Saved data entries

————

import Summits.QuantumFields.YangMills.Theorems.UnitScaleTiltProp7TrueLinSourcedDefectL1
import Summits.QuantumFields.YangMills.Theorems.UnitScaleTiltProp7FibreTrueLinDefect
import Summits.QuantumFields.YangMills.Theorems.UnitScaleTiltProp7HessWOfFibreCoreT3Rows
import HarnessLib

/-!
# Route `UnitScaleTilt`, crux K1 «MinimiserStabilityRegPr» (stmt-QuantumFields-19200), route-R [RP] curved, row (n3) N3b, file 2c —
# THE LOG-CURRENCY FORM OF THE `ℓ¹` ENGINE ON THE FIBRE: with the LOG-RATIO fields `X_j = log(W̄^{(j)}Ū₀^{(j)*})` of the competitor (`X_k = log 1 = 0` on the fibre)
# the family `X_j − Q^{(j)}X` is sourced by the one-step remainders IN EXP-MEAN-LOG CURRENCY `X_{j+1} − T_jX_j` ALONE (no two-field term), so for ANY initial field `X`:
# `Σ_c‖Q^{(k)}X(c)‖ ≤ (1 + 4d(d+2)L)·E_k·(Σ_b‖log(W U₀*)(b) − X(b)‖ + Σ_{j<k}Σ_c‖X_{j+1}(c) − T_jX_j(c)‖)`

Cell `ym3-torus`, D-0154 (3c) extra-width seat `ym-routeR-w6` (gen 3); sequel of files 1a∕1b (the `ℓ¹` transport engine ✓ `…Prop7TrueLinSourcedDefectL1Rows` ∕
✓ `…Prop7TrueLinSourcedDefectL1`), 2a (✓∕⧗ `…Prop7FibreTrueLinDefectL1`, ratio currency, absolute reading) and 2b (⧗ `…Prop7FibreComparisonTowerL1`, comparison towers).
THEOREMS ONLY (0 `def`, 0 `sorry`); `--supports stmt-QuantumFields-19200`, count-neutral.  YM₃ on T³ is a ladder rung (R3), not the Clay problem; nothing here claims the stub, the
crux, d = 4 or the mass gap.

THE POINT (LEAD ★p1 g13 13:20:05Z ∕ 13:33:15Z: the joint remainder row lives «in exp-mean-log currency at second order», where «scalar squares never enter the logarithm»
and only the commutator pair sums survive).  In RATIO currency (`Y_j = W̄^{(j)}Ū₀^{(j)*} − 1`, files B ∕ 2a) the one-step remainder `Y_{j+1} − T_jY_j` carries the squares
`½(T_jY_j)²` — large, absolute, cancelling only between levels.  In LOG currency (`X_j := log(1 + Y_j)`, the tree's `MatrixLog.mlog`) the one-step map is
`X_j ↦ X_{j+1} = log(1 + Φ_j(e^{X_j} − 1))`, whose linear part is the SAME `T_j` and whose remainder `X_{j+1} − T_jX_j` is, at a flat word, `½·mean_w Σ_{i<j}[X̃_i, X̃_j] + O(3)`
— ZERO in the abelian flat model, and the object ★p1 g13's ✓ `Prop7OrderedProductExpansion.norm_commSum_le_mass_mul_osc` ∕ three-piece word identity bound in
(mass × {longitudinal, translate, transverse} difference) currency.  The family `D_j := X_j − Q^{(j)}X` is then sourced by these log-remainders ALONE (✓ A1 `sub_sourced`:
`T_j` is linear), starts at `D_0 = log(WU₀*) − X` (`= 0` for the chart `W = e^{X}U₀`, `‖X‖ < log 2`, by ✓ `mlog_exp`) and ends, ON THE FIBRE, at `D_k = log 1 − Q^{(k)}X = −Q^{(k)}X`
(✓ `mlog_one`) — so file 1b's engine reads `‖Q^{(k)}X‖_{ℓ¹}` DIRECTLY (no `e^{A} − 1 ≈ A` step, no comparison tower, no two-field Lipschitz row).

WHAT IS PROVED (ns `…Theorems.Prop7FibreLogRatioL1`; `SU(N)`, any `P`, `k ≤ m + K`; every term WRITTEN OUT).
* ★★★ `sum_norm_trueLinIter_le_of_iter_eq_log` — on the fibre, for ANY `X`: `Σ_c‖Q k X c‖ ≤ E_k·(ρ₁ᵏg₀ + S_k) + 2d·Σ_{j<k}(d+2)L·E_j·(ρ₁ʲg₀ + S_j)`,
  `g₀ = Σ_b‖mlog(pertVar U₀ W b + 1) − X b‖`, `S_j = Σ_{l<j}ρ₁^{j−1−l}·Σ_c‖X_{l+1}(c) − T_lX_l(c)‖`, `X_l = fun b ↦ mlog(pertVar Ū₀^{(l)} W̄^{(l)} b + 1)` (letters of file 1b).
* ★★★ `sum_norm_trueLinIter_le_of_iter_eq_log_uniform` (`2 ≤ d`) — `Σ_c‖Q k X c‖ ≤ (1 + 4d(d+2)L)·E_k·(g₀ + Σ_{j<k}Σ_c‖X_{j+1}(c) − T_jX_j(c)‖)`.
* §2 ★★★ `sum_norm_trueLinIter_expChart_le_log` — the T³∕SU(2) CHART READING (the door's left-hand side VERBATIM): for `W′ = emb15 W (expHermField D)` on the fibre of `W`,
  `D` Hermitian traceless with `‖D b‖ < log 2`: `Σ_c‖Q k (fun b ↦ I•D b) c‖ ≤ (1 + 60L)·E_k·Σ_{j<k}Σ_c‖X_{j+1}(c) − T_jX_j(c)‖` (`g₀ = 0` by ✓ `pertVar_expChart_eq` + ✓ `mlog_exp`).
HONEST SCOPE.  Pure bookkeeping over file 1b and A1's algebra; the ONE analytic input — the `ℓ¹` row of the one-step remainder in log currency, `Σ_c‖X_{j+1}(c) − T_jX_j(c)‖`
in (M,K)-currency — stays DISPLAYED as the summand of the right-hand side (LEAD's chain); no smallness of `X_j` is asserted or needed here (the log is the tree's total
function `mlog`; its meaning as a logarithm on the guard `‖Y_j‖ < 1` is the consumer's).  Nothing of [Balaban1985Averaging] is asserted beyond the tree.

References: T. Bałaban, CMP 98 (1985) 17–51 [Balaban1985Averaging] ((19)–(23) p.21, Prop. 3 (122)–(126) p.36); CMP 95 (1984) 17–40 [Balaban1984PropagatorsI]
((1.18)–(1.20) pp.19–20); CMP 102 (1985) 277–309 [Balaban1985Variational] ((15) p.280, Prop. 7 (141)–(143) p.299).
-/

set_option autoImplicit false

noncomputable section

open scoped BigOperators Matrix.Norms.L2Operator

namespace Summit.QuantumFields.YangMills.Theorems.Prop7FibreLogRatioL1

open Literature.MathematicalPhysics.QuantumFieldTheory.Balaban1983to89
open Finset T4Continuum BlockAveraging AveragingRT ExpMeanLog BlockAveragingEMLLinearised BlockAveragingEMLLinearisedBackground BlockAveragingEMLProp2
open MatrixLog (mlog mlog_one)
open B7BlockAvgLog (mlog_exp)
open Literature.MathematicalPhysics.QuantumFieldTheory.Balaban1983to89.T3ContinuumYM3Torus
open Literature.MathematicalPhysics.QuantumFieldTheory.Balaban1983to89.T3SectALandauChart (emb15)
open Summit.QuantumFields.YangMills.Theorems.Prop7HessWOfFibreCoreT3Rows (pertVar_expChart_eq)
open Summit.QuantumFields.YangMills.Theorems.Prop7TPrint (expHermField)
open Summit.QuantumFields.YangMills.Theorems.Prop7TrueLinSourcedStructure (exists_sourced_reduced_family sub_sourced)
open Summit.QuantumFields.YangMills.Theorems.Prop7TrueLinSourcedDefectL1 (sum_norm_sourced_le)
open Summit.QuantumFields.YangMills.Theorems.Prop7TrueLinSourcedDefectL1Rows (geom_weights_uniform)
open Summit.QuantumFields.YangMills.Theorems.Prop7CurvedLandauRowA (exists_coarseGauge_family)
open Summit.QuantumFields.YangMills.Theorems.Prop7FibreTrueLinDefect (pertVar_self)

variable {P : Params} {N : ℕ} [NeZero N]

————

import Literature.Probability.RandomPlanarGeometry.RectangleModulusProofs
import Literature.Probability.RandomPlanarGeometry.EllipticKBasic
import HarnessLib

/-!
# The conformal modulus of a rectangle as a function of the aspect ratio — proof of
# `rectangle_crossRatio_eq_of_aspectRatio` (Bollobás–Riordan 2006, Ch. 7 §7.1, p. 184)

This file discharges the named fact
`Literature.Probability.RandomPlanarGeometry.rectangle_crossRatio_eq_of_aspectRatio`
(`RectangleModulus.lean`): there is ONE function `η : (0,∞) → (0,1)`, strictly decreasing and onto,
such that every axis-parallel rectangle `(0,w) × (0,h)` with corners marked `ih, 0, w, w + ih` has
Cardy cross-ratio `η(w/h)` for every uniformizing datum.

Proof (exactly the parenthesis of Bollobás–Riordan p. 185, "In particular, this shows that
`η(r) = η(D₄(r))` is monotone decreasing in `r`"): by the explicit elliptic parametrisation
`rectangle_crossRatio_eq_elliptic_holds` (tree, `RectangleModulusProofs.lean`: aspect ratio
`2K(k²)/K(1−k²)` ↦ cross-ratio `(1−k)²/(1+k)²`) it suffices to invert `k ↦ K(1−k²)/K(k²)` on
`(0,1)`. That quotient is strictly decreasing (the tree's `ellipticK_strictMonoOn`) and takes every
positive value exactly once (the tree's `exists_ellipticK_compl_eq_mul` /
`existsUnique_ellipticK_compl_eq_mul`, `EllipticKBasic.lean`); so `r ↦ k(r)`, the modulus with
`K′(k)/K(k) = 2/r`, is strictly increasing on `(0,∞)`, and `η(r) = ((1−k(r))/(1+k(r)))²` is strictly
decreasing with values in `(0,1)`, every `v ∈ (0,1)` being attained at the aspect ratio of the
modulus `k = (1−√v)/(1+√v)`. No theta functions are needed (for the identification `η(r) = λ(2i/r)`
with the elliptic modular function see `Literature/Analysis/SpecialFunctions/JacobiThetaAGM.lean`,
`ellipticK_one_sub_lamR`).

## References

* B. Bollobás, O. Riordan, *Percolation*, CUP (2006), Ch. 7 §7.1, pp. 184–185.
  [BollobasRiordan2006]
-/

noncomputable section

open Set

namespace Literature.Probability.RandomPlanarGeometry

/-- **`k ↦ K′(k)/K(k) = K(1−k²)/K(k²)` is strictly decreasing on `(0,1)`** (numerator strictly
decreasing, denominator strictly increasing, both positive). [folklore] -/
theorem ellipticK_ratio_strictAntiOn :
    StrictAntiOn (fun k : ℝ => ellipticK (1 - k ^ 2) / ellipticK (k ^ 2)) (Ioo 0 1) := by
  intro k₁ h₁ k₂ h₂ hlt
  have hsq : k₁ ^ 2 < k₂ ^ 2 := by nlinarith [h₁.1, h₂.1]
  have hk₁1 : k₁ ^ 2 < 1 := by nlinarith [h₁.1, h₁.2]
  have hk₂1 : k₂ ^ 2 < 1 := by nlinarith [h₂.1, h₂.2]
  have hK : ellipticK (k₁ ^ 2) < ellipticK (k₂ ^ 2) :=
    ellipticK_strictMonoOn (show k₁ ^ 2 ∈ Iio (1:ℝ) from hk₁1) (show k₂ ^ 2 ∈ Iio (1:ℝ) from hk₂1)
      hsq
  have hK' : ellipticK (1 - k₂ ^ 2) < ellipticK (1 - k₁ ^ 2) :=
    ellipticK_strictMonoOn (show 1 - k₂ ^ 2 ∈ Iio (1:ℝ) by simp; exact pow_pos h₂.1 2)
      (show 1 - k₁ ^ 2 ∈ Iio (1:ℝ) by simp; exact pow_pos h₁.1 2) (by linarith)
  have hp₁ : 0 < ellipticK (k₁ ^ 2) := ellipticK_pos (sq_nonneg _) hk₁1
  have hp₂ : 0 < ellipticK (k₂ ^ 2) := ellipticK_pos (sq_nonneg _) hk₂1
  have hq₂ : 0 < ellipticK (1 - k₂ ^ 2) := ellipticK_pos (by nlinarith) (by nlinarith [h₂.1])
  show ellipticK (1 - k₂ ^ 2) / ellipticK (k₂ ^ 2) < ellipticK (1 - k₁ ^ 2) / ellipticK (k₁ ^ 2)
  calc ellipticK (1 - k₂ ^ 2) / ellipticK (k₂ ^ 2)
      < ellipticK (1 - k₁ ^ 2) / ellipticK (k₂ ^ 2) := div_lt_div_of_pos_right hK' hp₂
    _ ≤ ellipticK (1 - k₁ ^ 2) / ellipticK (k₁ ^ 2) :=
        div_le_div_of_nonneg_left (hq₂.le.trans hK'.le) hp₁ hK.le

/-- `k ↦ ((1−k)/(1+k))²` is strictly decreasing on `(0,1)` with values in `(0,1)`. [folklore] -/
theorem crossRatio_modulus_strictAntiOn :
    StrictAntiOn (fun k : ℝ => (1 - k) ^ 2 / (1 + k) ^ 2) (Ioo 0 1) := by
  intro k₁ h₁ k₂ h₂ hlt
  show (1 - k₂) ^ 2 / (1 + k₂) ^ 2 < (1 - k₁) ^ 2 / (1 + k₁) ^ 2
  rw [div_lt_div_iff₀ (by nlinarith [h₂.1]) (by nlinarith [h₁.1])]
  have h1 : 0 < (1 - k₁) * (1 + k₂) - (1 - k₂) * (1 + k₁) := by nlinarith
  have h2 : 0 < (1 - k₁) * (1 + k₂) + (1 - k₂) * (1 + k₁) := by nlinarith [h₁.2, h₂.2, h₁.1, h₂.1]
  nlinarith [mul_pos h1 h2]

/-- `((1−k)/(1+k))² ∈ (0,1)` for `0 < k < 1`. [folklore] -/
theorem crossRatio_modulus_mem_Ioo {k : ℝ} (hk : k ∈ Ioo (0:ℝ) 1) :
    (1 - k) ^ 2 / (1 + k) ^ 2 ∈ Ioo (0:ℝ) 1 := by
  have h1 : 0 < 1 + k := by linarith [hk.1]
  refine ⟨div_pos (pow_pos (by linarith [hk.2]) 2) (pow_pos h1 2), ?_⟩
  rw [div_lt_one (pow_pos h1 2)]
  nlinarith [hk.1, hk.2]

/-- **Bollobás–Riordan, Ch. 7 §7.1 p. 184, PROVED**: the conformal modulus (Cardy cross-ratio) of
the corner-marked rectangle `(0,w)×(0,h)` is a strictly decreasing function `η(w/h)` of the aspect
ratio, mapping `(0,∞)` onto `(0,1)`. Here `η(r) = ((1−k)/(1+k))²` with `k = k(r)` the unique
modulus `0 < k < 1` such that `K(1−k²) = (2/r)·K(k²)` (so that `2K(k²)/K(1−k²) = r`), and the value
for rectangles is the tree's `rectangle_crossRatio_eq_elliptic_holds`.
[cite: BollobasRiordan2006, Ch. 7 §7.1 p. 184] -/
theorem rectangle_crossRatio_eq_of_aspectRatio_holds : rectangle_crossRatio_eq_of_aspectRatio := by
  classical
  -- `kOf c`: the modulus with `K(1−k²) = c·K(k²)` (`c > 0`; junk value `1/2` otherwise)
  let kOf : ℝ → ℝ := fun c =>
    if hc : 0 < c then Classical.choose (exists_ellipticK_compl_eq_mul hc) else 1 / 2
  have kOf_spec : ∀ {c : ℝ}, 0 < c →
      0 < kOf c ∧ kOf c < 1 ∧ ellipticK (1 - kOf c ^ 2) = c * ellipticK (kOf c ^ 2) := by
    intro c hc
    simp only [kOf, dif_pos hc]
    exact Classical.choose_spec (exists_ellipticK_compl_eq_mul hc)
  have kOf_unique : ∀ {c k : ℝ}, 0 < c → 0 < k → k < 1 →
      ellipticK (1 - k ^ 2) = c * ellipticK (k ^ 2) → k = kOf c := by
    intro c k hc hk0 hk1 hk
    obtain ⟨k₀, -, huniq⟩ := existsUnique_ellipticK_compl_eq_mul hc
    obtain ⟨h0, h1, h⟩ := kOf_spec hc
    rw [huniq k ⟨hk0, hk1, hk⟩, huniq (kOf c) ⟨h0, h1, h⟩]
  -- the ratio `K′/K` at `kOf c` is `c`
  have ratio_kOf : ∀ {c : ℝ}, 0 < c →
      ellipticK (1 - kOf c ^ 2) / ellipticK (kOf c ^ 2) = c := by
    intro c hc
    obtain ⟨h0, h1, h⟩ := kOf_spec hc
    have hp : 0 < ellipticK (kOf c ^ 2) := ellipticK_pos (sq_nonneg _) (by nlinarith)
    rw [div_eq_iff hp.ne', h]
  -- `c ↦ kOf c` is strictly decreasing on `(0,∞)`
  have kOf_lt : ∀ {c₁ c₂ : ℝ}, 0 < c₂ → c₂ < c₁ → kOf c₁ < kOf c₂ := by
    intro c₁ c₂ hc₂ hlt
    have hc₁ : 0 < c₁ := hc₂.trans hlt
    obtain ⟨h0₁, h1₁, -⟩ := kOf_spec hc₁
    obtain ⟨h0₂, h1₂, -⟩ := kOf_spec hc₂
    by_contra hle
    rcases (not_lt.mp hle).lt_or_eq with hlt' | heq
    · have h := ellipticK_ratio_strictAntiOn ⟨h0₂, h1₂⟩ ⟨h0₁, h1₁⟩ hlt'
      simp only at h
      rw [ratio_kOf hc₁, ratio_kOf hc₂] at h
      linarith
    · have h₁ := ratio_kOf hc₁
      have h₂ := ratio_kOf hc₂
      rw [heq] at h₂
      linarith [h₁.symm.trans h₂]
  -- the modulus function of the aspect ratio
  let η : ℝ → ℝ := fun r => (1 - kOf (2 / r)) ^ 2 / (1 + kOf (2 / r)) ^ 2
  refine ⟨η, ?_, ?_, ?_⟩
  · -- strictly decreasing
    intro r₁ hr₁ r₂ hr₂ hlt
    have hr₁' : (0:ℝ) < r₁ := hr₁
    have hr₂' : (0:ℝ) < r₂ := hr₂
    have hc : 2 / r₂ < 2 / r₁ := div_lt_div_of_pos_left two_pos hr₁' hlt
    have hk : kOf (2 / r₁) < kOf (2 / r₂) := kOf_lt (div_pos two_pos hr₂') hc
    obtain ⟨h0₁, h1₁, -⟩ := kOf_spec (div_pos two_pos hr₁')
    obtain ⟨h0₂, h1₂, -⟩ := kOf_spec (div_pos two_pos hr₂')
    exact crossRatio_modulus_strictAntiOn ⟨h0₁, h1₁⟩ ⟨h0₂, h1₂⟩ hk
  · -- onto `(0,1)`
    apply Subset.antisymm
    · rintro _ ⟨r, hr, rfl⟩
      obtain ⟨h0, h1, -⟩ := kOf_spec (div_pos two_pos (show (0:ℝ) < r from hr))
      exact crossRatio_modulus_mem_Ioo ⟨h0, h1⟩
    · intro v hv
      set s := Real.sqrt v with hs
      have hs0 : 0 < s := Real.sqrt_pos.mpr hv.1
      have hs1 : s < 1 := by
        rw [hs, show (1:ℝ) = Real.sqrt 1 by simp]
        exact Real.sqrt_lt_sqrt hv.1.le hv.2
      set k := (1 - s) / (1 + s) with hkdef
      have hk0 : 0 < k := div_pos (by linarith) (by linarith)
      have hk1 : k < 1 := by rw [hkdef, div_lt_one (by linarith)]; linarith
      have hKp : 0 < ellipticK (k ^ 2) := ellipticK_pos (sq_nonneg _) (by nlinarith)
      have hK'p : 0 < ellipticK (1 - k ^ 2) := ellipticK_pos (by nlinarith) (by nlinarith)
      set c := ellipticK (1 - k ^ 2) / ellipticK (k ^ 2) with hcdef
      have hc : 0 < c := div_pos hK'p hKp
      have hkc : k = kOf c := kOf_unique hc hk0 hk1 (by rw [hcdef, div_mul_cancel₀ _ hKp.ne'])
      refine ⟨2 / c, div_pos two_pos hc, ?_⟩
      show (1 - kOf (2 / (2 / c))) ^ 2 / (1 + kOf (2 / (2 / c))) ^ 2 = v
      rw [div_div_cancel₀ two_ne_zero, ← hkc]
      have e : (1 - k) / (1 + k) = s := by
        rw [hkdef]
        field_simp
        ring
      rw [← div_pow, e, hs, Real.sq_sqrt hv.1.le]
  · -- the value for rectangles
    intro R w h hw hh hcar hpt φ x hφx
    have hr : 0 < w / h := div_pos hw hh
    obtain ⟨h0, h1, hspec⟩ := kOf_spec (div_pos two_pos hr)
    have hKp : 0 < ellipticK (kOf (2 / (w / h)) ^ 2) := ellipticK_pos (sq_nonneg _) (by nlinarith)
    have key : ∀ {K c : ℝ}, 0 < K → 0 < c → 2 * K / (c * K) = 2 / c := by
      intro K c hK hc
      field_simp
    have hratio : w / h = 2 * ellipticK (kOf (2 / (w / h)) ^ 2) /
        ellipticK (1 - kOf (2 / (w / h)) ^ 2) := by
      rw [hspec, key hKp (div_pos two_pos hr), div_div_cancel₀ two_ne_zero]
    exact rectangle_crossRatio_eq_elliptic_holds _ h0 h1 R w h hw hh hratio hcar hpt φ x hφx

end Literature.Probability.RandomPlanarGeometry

————

- _WORK REQUIRED_
Please return every line of the records that contains the word "flat".

- _EXERCISE OUTPUT_
`X_j ↦ X_{j+1} = log(1 + Φ_j(e^{X_j} − 1))`, whose linear part is the SAME `T_j` and whose remainder `X_{j+1} − T_jX_j` is, at a flat word, `½·mean_w Σ_{i<j}[X̃_i, X̃_j] + O(3)`
— ZERO in the abelian flat model, and the object ★p1 g13's ✓ `Prop7OrderedProductExpansion.norm_commSum_le_mass_mul_osc` ∕ three-piece word identity bound in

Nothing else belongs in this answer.